◆ **Goal of the exercise**
Repeat the stretch of entries below from the line with "(T : Tower π)" through the line with "(hlift : ∀ (Y". Include both ends and add nothing.

[Supplied material]

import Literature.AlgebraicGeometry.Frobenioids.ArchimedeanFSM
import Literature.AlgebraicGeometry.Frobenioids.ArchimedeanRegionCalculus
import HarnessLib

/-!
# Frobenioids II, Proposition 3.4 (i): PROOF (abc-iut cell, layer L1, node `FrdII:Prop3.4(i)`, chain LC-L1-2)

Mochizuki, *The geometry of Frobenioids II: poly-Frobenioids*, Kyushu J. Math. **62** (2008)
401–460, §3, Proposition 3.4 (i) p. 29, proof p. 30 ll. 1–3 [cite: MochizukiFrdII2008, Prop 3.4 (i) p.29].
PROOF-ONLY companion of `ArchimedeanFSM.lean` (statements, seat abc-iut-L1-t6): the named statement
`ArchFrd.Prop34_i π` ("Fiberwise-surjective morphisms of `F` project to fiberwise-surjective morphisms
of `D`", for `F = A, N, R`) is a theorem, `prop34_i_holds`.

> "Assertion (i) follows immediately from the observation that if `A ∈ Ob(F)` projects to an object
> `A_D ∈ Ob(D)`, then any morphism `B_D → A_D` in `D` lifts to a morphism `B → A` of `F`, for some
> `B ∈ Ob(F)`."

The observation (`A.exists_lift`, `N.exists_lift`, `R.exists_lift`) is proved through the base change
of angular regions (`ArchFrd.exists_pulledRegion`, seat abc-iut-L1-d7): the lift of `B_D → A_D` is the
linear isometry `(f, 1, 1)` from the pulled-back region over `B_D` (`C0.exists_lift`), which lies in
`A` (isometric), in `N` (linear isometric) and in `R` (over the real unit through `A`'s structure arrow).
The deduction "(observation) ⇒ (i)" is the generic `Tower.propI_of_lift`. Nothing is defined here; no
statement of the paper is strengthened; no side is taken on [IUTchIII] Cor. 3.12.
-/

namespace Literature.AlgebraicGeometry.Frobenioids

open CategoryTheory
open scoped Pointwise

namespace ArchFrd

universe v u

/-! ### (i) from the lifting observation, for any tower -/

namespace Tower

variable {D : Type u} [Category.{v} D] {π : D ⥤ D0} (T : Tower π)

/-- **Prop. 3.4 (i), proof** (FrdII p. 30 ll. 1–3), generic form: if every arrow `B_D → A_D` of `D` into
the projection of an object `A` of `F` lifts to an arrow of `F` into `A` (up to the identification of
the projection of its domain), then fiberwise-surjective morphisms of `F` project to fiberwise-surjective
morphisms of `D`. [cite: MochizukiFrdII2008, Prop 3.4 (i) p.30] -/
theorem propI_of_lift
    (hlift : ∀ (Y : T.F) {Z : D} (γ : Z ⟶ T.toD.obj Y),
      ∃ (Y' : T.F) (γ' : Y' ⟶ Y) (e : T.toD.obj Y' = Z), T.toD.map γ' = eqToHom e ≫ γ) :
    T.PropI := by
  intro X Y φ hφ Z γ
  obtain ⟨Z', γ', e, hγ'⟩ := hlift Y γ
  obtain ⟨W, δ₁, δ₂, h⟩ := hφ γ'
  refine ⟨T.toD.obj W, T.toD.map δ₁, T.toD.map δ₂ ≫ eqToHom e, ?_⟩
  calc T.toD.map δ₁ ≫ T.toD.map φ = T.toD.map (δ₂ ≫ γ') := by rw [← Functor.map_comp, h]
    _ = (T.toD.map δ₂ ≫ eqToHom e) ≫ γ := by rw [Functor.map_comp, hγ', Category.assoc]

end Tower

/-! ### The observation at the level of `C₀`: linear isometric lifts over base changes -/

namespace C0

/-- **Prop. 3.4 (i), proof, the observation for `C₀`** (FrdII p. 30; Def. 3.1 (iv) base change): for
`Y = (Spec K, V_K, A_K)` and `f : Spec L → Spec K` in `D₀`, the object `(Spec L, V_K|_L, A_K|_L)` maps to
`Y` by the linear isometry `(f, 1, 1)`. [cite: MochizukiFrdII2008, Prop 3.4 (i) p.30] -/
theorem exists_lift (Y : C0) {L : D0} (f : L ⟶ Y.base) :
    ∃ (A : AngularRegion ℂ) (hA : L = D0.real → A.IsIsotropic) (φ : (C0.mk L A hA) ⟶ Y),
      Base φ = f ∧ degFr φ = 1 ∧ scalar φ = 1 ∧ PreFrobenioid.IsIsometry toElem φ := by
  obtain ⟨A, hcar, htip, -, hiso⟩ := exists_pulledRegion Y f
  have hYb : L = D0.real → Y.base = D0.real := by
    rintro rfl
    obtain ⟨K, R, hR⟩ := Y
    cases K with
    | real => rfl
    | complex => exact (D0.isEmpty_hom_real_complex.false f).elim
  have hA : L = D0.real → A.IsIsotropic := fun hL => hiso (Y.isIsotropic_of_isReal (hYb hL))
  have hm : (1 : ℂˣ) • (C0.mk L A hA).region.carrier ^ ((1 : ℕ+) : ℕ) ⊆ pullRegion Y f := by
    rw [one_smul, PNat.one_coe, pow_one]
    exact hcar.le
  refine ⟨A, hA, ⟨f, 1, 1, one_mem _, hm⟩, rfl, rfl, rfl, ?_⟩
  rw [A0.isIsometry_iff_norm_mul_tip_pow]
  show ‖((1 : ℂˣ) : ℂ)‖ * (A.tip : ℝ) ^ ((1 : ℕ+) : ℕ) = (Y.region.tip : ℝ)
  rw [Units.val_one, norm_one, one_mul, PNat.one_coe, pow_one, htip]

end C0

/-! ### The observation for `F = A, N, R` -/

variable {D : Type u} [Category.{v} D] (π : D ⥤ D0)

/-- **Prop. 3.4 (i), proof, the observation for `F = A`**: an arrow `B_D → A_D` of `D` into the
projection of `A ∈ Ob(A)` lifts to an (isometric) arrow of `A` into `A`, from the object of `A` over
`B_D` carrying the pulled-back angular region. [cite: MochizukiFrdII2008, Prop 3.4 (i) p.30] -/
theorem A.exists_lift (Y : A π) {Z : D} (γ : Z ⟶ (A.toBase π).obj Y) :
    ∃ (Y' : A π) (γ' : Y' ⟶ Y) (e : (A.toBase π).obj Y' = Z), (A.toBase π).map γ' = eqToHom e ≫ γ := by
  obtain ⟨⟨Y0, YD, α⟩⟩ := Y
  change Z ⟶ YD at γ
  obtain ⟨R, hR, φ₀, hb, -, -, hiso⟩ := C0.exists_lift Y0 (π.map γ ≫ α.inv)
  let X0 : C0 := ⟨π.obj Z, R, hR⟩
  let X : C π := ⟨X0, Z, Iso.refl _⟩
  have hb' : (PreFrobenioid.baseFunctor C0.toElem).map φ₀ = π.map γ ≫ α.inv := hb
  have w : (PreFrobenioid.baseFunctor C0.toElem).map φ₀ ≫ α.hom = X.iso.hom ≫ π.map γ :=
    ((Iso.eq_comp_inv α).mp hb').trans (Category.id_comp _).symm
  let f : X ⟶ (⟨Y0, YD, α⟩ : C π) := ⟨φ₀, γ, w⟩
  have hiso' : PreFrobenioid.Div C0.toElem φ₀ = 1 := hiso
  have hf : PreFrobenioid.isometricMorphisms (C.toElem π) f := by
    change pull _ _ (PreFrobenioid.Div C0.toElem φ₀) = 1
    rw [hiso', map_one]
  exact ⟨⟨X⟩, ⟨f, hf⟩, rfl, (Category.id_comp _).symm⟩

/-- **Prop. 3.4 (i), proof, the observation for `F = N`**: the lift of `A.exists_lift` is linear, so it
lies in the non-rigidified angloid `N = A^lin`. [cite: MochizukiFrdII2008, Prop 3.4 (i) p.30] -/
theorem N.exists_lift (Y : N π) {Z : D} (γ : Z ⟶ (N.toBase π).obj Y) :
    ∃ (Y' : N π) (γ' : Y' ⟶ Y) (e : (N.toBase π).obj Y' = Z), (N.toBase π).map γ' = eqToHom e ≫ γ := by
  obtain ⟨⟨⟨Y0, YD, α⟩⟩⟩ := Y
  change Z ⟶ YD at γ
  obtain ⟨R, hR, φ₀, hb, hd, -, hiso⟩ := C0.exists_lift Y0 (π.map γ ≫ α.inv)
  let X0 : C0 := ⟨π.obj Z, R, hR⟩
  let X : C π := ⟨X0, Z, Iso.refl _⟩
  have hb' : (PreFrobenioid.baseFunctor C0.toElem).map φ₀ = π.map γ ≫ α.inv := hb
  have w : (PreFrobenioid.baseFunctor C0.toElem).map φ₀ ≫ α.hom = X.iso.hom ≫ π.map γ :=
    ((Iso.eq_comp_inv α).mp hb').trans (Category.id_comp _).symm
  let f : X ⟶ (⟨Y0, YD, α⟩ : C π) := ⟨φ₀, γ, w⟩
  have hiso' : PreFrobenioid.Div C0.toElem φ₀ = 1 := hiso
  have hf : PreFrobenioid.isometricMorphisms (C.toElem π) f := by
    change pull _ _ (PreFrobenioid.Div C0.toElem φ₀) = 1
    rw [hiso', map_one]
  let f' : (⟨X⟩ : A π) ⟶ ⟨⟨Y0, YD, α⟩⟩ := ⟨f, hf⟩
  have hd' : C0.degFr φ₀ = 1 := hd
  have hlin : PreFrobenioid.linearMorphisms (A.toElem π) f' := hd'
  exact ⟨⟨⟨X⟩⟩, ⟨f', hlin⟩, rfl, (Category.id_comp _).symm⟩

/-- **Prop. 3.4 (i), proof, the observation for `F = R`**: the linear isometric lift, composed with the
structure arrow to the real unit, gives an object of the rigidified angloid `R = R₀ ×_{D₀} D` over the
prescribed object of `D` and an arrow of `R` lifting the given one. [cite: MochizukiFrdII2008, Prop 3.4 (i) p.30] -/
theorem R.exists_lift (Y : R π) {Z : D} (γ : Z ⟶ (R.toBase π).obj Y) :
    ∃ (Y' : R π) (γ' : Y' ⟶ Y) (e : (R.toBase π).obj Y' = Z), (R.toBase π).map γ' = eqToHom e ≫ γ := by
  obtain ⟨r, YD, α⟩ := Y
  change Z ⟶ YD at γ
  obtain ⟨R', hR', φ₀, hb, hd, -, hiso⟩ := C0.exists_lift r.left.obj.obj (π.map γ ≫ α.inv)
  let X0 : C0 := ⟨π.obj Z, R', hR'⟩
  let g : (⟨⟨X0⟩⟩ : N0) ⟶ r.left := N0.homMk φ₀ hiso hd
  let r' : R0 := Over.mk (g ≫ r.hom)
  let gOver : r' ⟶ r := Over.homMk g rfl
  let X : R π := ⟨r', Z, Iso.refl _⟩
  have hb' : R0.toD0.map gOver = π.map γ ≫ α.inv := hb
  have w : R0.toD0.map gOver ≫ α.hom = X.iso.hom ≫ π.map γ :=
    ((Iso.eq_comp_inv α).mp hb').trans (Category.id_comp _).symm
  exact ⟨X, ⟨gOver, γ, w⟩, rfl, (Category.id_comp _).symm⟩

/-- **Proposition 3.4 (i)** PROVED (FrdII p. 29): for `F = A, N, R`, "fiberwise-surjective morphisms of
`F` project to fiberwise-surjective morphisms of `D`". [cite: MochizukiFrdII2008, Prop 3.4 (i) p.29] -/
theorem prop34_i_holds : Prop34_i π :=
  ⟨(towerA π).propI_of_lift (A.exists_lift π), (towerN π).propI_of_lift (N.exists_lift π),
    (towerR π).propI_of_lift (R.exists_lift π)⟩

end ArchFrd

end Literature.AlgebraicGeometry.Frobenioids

[/Supplied material]

◆ **Result of the exercise**
variable {D : Type u} [Category.{v} D] {π : D ⥤ D0} (T : Tower π)

/-- **Prop. 3.4 (i), proof** (FrdII p. 30 ll. 1–3), generic form: if every arrow `B_D → A_D` of `D` into
the projection of an object `A` of `F` lifts to an arrow of `F` into `A` (up to the identification of
the projection of its domain), then fiberwise-surjective morphisms of `F` project to fiberwise-surjective
morphisms of `D`. [cite: MochizukiFrdII2008, Prop 3.4 (i) p.30] -/
theorem propI_of_lift
    (hlift : ∀ (Y : T.F) {Z : D} (γ : Z ⟶ T.toD.obj Y),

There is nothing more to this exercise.